- **SOURCE DATA**
/-!
# K2·E1 — `K2E1AdmissibleSmearFiniteRank`: ADMISSIBILITY ON IRREDUCIBLE `K`-TYPES ⇒ THE `τ`-PART IS FINITE-DIMENSIONAL FOR EVERY
# FINITE-DIMENSIONAL CONTINUOUS `τ` ⇒ THE SMEAR `σ(ψ) = ∫_K ψ(k) σ(k) dk` OF EVERY `K`-FINITE `ψ` HAS FINITE RANK

Track B ∕ K2-LIT, crux h413 = `stmt-HodgeConjecture-24833`, route of record `HCCMUnconditional`; cell `hodgecm-mathlib`, squad K2, ENGINE E1 (line
`K2_E1_TraceFormulaBeta`, socket module `K2_E1_TraceFormulaBetaSigs_GlobalIndex`, live sockets 5Res `sig_K2E1ResidualCompactU2` :252 ∕ 12R3
`sig_K2E1ResidualCompactU3R` :297 = ★ `CmResidualSpectrumCompactR L N μ`).  Prover seat `hodgecm-mathlib-K2E1-p02` (g4); DEAL H, brick (H1) «THE ADMISSIBILITY
ENTRANCE» of the campaign «RES-RANK-ONE» adopted by the dealer K2E1-plan (g2) 2026-09-04T02:12:50Z on the survey memo `K2/K2E1-p02/g4/SPEC-residual-rank-one.md`
(002a137abb1c63af).  THEOREMS ONLY (no `def`, no `instance`, no notation, no named-fact hypothesis, no `sorry`); lane `--supports stmt-HodgeConjecture-24833
--as helper` (count-neutral).  This is FILE A (pure compact-group functional analysis); FILE B `K2E1ResidualCompactOfAdmissible` turns it into
«`L²_res` is `K_∞K_f`-admissible ⇒ ★ `ResidualSpectrumCompact`».

WHAT.  Let `K` be a compact Hausdorff group, `σ` a representation of `K` on a complex Hilbert space `H`, and assume ADMISSIBILITY ON IRREDUCIBLE `K`-TYPES in
the tree's currency (the hypothesis `hadm` of ★ `ContRepresentation.IsUnitary.isDiscretelyDecomposable_of_finiteDimensional_homRangeSum`): every
finite-dimensional `σ`-stable `E ≤ H` on which `σ` is irreducible has a finite-dimensional isotypic part `E(σ|_E) = Σ_{T ∈ Hom_K(σ|_E, σ)} im T`
(★ `Representation.homRangeSum`).  Then:
* §1 `finiteDimensional_homRangeSum_of_admissible` — for EVERY finite-dimensional weakly continuous representation `ρ` of `K` (all matrix coefficients
  `k ↦ ℓ(ρ(k)v)` continuous) the `ρ`-part `Σ_{T ∈ Hom_K(ρ, σ)} im T` of `σ` is finite-dimensional [Wallach RRG I §3.3.1: admissibility].  Proof by induction
  on `dim ρ`: if `ρ` is irreducible, a non-zero `K`-map `T₀ : ρ → σ` is injective (Mathlib `Representation.IsIrreducible.injective_or_eq_zero`), its image
  `E` is an irreducible `K`-type of `σ` (★ `isIrreducible_subRep_of_minimal`) and every `K`-map `ρ → σ` factors as a `K`-map `σ|_E → σ` through
  `T₀ : ρ ≃ E`, so the `ρ`-part is the `E`-part, finite-dimensional by `hadm`; otherwise `ρ = ρ₁ ⊕ ρ₂` with proper invariant COMPLEMENTS (Weyl's unitarian
  trick, ★ `Literature.RepresentationTheory.CompactGroups.exists_isCompl_subrepresentation_of_continuous`) and the `ρ`-part lies in the sum of the two parts.
* §2 `smear_mem_homRangeSum` ∕ `exists_finiteDimensional_forall_smear_mem` — for a `K`-finite continuous `ψ` (★ `IsTranslationFinite`: the left translates
  `λ(k)ψ` span a finite-dimensional space `F_ψ ≤ C(K, ℂ)`) and a left Haar measure `μ`, the smears `σ(ψ)v = ∫ ψ(k) σ(k)v dμ` (★ `smear`) of ALL `v ∈ H` lie
  in ONE finite-dimensional subspace: `v ↦ σ(·)v` restricted to `F_ψ` is a `K`-map from the (weakly continuous, finite-dimensional) left regular
  representation on `F_ψ` (★ `apply_smear`: `σ(k)σ(ψ)v = σ(λ(k)ψ)v`), so `σ(ψ)v` lies in the `F_ψ`-part of `σ`, finite-dimensional by §1.
* §3 `isCompactOperator_integratedOperator_of_isTranslationFinite` — hence, for unitary strongly continuous `σ`, the operator `σ(ψ)` (★
  `ContRepresentation.integratedOperator`, = the smear by ★ `smear_eq_integratedOperator`) has finite rank and is COMPACT.
HONEST LABEL: HC_CM is proved only modulo the 7 printed citations (2 remaining named inputs: hLiu418 = `stmt-HodgeConjecture-24832`, h413 =
`stmt-HodgeConjecture-24833`) until rung 0 closes; this file asserts no named fact and closes no socket.
References: [WallachRRG1] N. R. Wallach, *Real Reductive Groups I* (1988), §1.4.7, §3.3.1 · [HarishChandraTAMS1953] Harish-Chandra, Trans. AMS 75 (1953), §9 Thm. 4 ·
[BrockerTomDieck1985] Th. Bröcker, T. tom Dieck, *Representations of Compact Lie Groups* (1985), II (1.7), (1.9); III (5.5)–(5.7) · [DeitmarEchterhoff2014]
A. Deitmar, S. Echterhoff, *Principles of Harmonic Analysis*, 2nd ed. (2014), Prop. 6.2.1, §7.3.
-/

set_option autoImplicit false
-- the mandated namespace repeats the single-problem summit's segment (`HodgeConjecture.HodgeConjecture`)
set_option linter.dupNamespace false

noncomputable section

open MeasureTheory Filter Topology
open scoped InnerProductSpace
open Literature.NumberTheory.Automorphic

namespace Summit.HodgeConjecture.HodgeConjecture.Cruxes.H413.K2E1AdmissibleSmearFiniteRank

universe v

/-! ## §1 Admissibility on irreducible `K`-types ⇒ the `ρ`-part is finite-dimensional for every finite-dimensional continuous `ρ` -/

section Algebra

variable {K : Type*} [Group K] [TopologicalSpace K] [IsTopologicalGroup K] [CompactSpace K]
  {H : Type*} [NormedAddCommGroup H] [InnerProductSpace ℂ H]
  {σ : ContRepresentation ℂ K H}

omit [TopologicalSpace K] [IsTopologicalGroup K] [CompactSpace K] in
/-- The `ρ`-part of `σ` lies in the sum of the `ρ|_{S₁}`- and `ρ|_{S₂}`-parts as soon as `S₁ + S₂` is everything: a `K`-map `T : ρ → σ` restricts to
`K`-maps on `S₁`, `S₂`, and `T x = T a + T b` for `x = a + b`. [cite: WallachRRG1, §1.4.7] -/
theorem homRangeSum_le_sup_of_codisjoint {V : Type v} [AddCommGroup V] [Module ℂ V] (ρ : Representation ℂ K V)
    (S₁ S₂ : Subrepresentation ρ) (h : ∀ x : V, ∃ a ∈ S₁.toSubmodule, ∃ b ∈ S₂.toSubmodule, a + b = x) :
    Representation.homRangeSum σ.toRepresentation ρ ≤
      Representation.homRangeSum σ.toRepresentation S₁.toRepresentation ⊔ Representation.homRangeSum σ.toRepresentation S₂.toRepresentation := by
  -- the inclusions `S_i ↪ V` as `K`-maps
  let ι₁ : S₁.toRepresentation.IntertwiningMap ρ :=
    S₁.toSubmodule.subtype.intertwiningMap_of_isIntertwiningMap S₁.toRepresentation ρ fun k w => rfl
  let ι₂ : S₂.toRepresentation.IntertwiningMap ρ :=
    S₂.toSubmodule.subtype.intertwiningMap_of_isIntertwiningMap S₂.toRepresentation ρ fun k w => rfl
  refine iSup_le fun T => ?_
  rintro _ ⟨x, rfl⟩
  obtain ⟨a, ha, b, hb, hab⟩ := h x
  have hx : T.toLinearMap x = (T.comp ι₁) ⟨a, ha⟩ + (T.comp ι₂) ⟨b, hb⟩ := by
    rw [← hab, Representation.IntertwiningMap.toLinearMap_apply, map_add]
    rfl
  rw [hx]
  exact Submodule.add_mem_sup (Representation.apply_mem_homRangeSum _ _) (Representation.apply_mem_homRangeSum _ _)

- **PROBLEM**
Repeat exactly, and only, the lines from the line with "obtain ⟨a, ha, b, hb, hab⟩ := h x" through the end of the listing above, both ends included.

- **EXERCISE RESPONSE**
  obtain ⟨a, ha, b, hb, hab⟩ := h x
  have hx : T.toLinearMap x = (T.comp ι₁) ⟨a, ha⟩ + (T.comp ι₂) ⟨b, hb⟩ := by
    rw [← hab, Representation.IntertwiningMap.toLinearMap_apply, map_add]
    rfl
  rw [hx]
  exact Submodule.add_mem_sup (Representation.apply_mem_homRangeSum _ _) (Representation.apply_mem_homRangeSum _ _)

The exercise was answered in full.